La postazione fortificata si dimostrava troppo resistente per il Piat del comando francese, ma il Casinò veniva espugnato con l'aiuto di un carro Centaur; mentre il comando britannico raggiungeva le batterie solo per trovarle vuote e con i pezzi smontati.

Il commando n. 4 si muoveva quindi da Ouistreham per unirsi agli altri e raggiungere all'interno le forze della 6 ° divisione aviotrasportata, lanciatesi nella notte.

Lord Lovat avanzava quindi rapidamente da Sword Beach a Pegasus Bridge, giungendovi quasi perfettamente a tempo, con soli due minuti di ritardo, ma con la perdita di 12 uomini, colpiti dal fuoco di cecchini.

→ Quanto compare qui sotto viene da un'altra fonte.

import Literature.AlgebraicGeometry.Motives.ProjTwistSections
import Literature.AlgebraicGeometry.Motives.CoherentFracFamily
import Literature.AlgebraicGeometry.Motives.AffineCechAcyclic
import Literature.AlgebraicGeometry.Motives.ProjBaseChangeAny
import Literature.Algebra.Homology.OrderedCechTransfer
import Mathlib.AlgebraicGeometry.Noetherian
import HarnessLib

/-!
# The Chow family `π_*𝒪_{Z}(dH)` of a projective birational cover is a coherent family

Let `V` be an integral scheme, separated and locally Noetherian over `Spec A`, and `π : Z → V` a
dominant morphism from an integral closed subscheme `ι : Z ↪ 𝐏ⁿ_A` (over `A`) inducing a bijection
`π^* : K(V) ⥲ K(Z)` (a Chow cover, `Literature/AlgebraicGeometry/Resolution/ChowLemmaRing`), with
twisted coordinates `ℓ_j` as in `Motives/ProjTwistDictionary`. For a finite cover `𝔘` of `V` with
affine intersections (`FracFamily.CoverData`, `Motives/CoherentFracFamily`) and `d ∈ ℤ`, the
**Chow family**

  `𝓖_d t = (π^*)⁻¹ Γ(π⁻¹U_t, 𝒪_Z(dH)) ⊆ K(V)`   (`ChowFamily.fam`)

(the sections of the pointwise family `ProjTwist.Pd d` of `Motives/ProjTwistSections` over `π⁻¹U_t`,
read in `K(V)`; i.e. `Γ(U_t, π_*𝒪_Z(dH))`) is a COHERENT rank-one family on `𝔘`
(`ChowFamily.isCoherent_fam`; Görtz–Wedhorn II, Thm. 23.17 proof, assertion (3): `𝓖 = π_*𝓛^{⊗n}`
is coherent): it is a `Γ(U_t, 𝒪_V)`-module; FINITELY GENERATED because
`Γ(π⁻¹U_t, 𝒪_Z(dH)) = ⋂_j evFam Γ(U_t, 𝒪_V) θ d {j} = Ȟ⁰` of the evaluated Čech complex over the
Noetherian ring `Γ(U_t, 𝒪_V)` (`ProjTwist.secs_Pd_preimage_inf_eq`, Serre's theorem in degree `0`,
`LaurentCech.moduleFinite_homology_evCplx`, `OrderedCech.moduleFinite_iInf_of_homology_zero`); its
STALKS do not depend on the chart because `π_*` of the quasi-coherent `𝒪_Z(dH)` is quasi-coherent,
proved here through poles of bounded order along `V(g)` on the affine pieces
`π⁻¹U_s ∩ Z_{ℓ_j}` (`AffineCech.exists_forall_le_isRegularAt_pow_mul`,
`SeparatedAffinePreimage.isAffineOpen_inf_preimage`). Moreover `1 ∈ 𝓖_d t` for `d ≥ 0`.

Everything is proved; no named facts.

## References

* U. Görtz, T. Wedhorn, *Algebraic Geometry II* (2023): Thm. 23.17 and its proof, Cor. 23.18
  (pp. 424–425); Thm. 23.1 (p. 412). [GortzWedhorn2023]
* U. Görtz, T. Wedhorn, *Algebraic Geometry I*, 2nd ed. (2020): (7.9), Thm. 13.100. [GortzWedhorn2020]
-/

noncomputable section

open CategoryTheory AlgebraicGeometry TopologicalSpace Opposite HomogeneousLocalization
open Literature.Algebra.Homology Literature.Algebra.Homology.LaurentCech
open Literature.Algebra.Homology.OrderedCech
open Literature.AlgebraicGeometry.Morphisms Literature.AlgebraicGeometry.Morphisms.ProjCech
open Literature.AlgebraicGeometry.Motives.RatFn Literature.AlgebraicGeometry.Motives.ProjFrac
open Literature.AlgebraicGeometry.Motives.FracFamily Literature.AlgebraicGeometry.Motives.ProjTwist

universe u

attribute [local instance] MvPolynomial.gradedAlgebra
  Literature.AlgebraicGeometry.Motives.ProjBaseChange.algebraBase

namespace Literature.AlgebraicGeometry.Motives

namespace ChowFamily

variable {A : Type u} [CommRing A] {n : ℕ}
  {Z : Scheme.{u}} [IsIntegral Z] (ι : Z ⟶ PP A n)
  (c : Fin (n + 1) → A) (a₀ : Fin (n + 1)) (hc : c a₀ = 0)
  (ha₀ : genericPoint Z ∈ ZH ι (MvPolynomial.X a₀)) (hℓ : ∀ j, genericPoint Z ∈ ZH ι (ell c a₀ j))
  {V : Scheme.{u}} [IsIntegral V] (q : V ⟶ Spec (.of A)) (π : Z ⟶ V) [IsDominant π]
  (hι : ι ≫ toSpec A n = π ≫ q)
  [Algebra A V.functionField] [Algebra A Z.functionField]
  (hAV : ∀ a : A, algebraMap A V.functionField a =
    ofSection (U := ⊤) (Set.mem_univ _) (q.appTop ((Scheme.ΓSpecIso (.of A)).inv a)))
  (hAZ : ∀ a : A, algebraMap A Z.functionField a = functionFieldMap π (algebraMap A V.functionField a))
  (hbij : Function.Bijective (functionFieldMap π))

/-! ### The scalars -/

include hAV hAZ hι in
/-- The `A`-algebra structure of `K(Z)` is the one through `ι` and `𝐏ⁿ_A → Spec A`. [folklore] -/
theorem algebraMap_Z_eq (a : A) : algebraMap A Z.functionField a =
    ofSection (U := ⊤) (Set.mem_univ _) ((ι ≫ toSpec A n).appTop ((Scheme.ΓSpecIso (.of A)).inv a)) := by
  rw [hAZ, hAV, functionFieldMap_ofSection, hι, Scheme.Hom.comp_appTop,
    CategoryTheory.ConcreteCategory.comp_apply]
  rfl

include hAV hAZ hι in
/-- Scalars are regular everywhere on `Z`. [folklore] -/
theorem isRegularAt_algebraMap_Z (a : A) (y : Z) : IsRegularAt y (algebraMap A Z.functionField a) :=
  isRegularAt_algebraMap_of_hA ι (algebraMap_Z_eq ι q π hι hAV hAZ) a y

include hAV in
/-- Scalars are regular everywhere on `V`. [folklore] -/
theorem isRegularAt_algebraMap_V (a : A) (y : V) : IsRegularAt y (algebraMap A V.functionField a) := by
  rw [hAV]
  exact isRegularAt_ofSection (Set.mem_univ y) _

/-- **`π^* : K(V) ⥲ K(Z)` as an `A`-linear isomorphism** (bijective for a birational `π`,
`RatFn.functionFieldMap_bijective_of_isIso_morphismRestrict`). [folklore] -/
def eK : V.functionField ≃ₗ[A] Z.functionField :=
  (AlgEquiv.ofBijective ({ functionFieldMap π with commutes' := fun a => (hAZ a).symm } :
    V.functionField →ₐ[A] Z.functionField) hbij).toLinearEquiv

/-- `eK` is `π^*`. [folklore] -/
@[simp] theorem eK_apply (x : V.functionField) : eK π hAZ hbij x = functionFieldMap π x := rfl

/-- `eK` is multiplicative. [folklore] -/
theorem eK_mul (x y : V.functionField) : eK π hAZ hbij (x * y) = eK π hAZ hbij x * eK π hAZ hbij y := by
  simp only [eK_apply, map_mul]

/-- `eK⁻¹` is multiplicative. [folklore] -/
theorem eK_symm_mul (x y : Z.functionField) :
    (eK π hAZ hbij).symm (x * y) = (eK π hAZ hbij).symm x * (eK π hAZ hbij).symm y := by
  apply (eK π hAZ hbij).injective
  rw [eK_mul, LinearEquiv.apply_symm_apply, LinearEquiv.apply_symm_apply, LinearEquiv.apply_symm_apply]

/-- `eK 1 = 1`. [folklore] -/
theorem eK_one : eK π hAZ hbij 1 = 1 := by rw [eK_apply, map_one]

/-- `π^*` of a function `b ∈ Γ(U, 𝒪_V)` is the rational function of `π^*(b) ∈ Γ(π⁻¹U, 𝒪_Z)`.
[folklore] -/
theorem eK_algebraMap_sections (U : V.Opens) [Nonempty U] (hU : genericPoint V ∈ U) (b : Γ(V, U)) :
    eK π hAZ hbij (algebraMap Γ(V, U) V.functionField b) =
      ofSection (genericPoint_mem_preimage π hU) (π.app U b) := by
  rw [eK_apply]
  change functionFieldMap π (ofSection hU b) = _
  rw [functionFieldMap_ofSection]

/-! ### The charts `Z_{ℓ_j}` cover `Z` -/

omit [IsIntegral Z] [Algebra A Z.functionField] in
include hc in
/-- Every point of `Z` lies in some `Z_{ℓ_j}` (the `D₊(ℓ_j)` cover `𝐏ⁿ_A`: the `ℓ_j` generate the
irrelevant ideal). [folklore] -/
theorem exists_mem_ZH_ell (y : Z) : ∃ j, y ∈ ZH ι (ell c a₀ j) := by
  have hcov : ⨆ j, Proj.basicOpen (grading A n) (ell c a₀ j) = ⊤ := by
    refine Proj.iSup_basicOpen_eq_top (𝒜 := grading A n) (fun j => ell c a₀ j)
      ((ProjBaseChangeRing.irrelevant_le_span_X A).trans ?_)
    rw [Ideal.span_le]
    rintro _ ⟨j, rfl⟩
    have hX : (MvPolynomial.X j : MvPolynomial (Fin (n + 1)) A) =
        ell c a₀ j - MvPolynomial.C (c j) * ell c a₀ a₀ := by
      rw [ell_self c a₀ hc, ell]; ring
    rw [SetLike.mem_coe, hX]
    exact Ideal.sub_mem _ (Ideal.subset_span ⟨j, rfl⟩)
      (Ideal.mul_mem_left _ _ (Ideal.subset_span ⟨a₀, rfl⟩))
  have hy : ι y ∈ (⨆ j, Proj.basicOpen (grading A n) (ell c a₀ j)) := by rw [hcov]; trivial
  obtain ⟨j, hj⟩ := Opens.mem_iSup.1 hy
  exact ⟨j, hj⟩

/-! ### The Chow family -/

section Fam

variable {κ : Type} (𝔘 : CoverData V κ)

/-- **The Chow family `𝓖_d t = (π^*)⁻¹ Γ(π⁻¹U_t, 𝒪_Z(dH)) ⊆ K(V)`**, i.e. `Γ(U_t, π_*𝒪_Z(dH))`
(Görtz–Wedhorn II, proof of Thm. 23.17, assertion (3): `𝓖 = π_*𝓛^{⊗n}`).
[cite: GortzWedhorn2023, Thm. 23.17 proof (p. 425)] -/
def fam (d : ℤ) (t : Finset κ) : Submodule A V.functionField :=
  (PtFamily.secs (Pd ι c a₀ ha₀ (isRegularAt_algebraMap_Z ι q π hι hAV hAZ) d) (π ⁻¹ᵁ 𝔘.U t)).comap
    (eK π hAZ hbij).toLinearMap

/-- Membership in the Chow family. [folklore] -/
theorem mem_fam_iff {d : ℤ} {t : Finset κ} {x : V.functionField} :
    x ∈ fam ι c a₀ ha₀ q π hι hAV hAZ hbij 𝔘 d t ↔
      ∀ y ∈ π ⁻¹ᵁ 𝔘.U t, eK π hAZ hbij x ∈ Pd ι c a₀ ha₀ (isRegularAt_algebraMap_Z ι q π hι hAV hAZ) d y := by
  rw [fam, Submodule.mem_comap, LinearEquiv.coe_coe, PtFamily.mem_secs]

/-- The Chow family is monotone. [folklore] -/
theorem fam_mono (d : ℤ) : Monotone (fam ι c a₀ ha₀ q π hι hAV hAZ hbij 𝔘 d) := fun _ _ hst _ hx =>
  (mem_fam_iff _ _ _ _ _ _ _ _ _ _ _).2 fun y hy => (mem_fam_iff _ _ _ _ _ _ _ _ _ _ _).1 hx y (𝔘.anti hst hy)

/-- **`1 ∈ 𝓖_d t` for `d ≥ 0`.** [folklore] -/
theorem one_mem_fam {d : ℤ} (hd : 0 ≤ d) (t : Finset κ) :
    (1 : V.functionField) ∈ fam ι c a₀ ha₀ q π hι hAV hAZ hbij 𝔘 d t := by
  rw [mem_fam_iff, eK_one]
  exact fun y _ => one_mem_Pd ι c a₀ ha₀ _ hd y

/-- Elements of the Chow family are multiplied into it by functions regular on `U_t`. [folklore] -/
theorem algebraMap_mul_mem_fam {d : ℤ} {t : Finset κ} (b : Γ(V, 𝔘.U t)) {x : V.functionField}
    (hx : x ∈ fam ι c a₀ ha₀ q π hι hAV hAZ hbij 𝔘 d t) :
    algebraMap Γ(V, 𝔘.U t) V.functionField b * x ∈ fam ι c a₀ ha₀ q π hι hAV hAZ hbij 𝔘 d t := by
  rw [mem_fam_iff] at hx ⊢
  intro y hy
  rw [eK_mul, eK_algebraMap_sections π hAZ hbij (𝔘.U t) (𝔘.genericPoint_mem t)]
  exact isRegularAt_mul_mem_Pd ι c a₀ ha₀ _ (isRegularAt_ofSection hy _) (hx y hy)

/-- `eK` commutes with powers. [folklore] -/
theorem eK_pow (x : V.functionField) (N : ℕ) : eK π hAZ hbij (x ^ N) = eK π hAZ hbij x ^ N := by
  simp only [eK_apply, map_pow]

end Fam

/-! ### Coherence of the Chow family -/

section Coherent

variable [IsClosedImmersion ι] [IsSeparated q] [IsLocallyNoetherian V] {κ : Type} (𝔘 : CoverData V κ)

omit [IsClosedImmersion ι] [IsSeparated q] [IsLocallyNoetherian V] in
include hc in
/-- Sections over `π⁻¹U` are the rational functions which are sections over every `π⁻¹U ∩ Z_{ℓ_j}`.
[folklore] -/
theorem mem_secs_preimage_iff (U : V.Opens) (d : ℤ) (x : Z.functionField) :
    x ∈ PtFamily.secs (Pd ι c a₀ ha₀ (isRegularAt_algebraMap_Z ι q π hι hAV hAZ) d) (π ⁻¹ᵁ U) ↔
      ∀ j, x ∈ PtFamily.secs (Pd ι c a₀ ha₀ (isRegularAt_algebraMap_Z ι q π hι hAV hAZ) d)
        (π ⁻¹ᵁ U ⊓ ZH ι (α c a₀ (Xs A {j}))) := by
  simp only [PtFamily.mem_secs]
  refine ⟨fun h j y hy => h y hy.1, fun h y hy => ?_⟩
  obtain ⟨j, hj⟩ := exists_mem_ZH_ell ι c a₀ hc y
  exact h j y ⟨hy, by rwa [Xs_singleton, α_X]⟩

Nel corso di un attacco contro il villaggio di Bréville il 12 giugno, Lord Lovat veniva gravemente ferito e in seguito rimpatriato.

Il 1° agosto, la brigata veniva poi utilizzata a sostegno dell'avanzata su Dozule, con il commando n. 4 in testa e gli altri a seguire.

Tornata in Inghilterra nel settembre successivo, reclutava nuovi volontari e il commando n. 4 tornava in seguito sul continente per rilevare il commando n. 46, ridotto ormai a soli 200 uomini.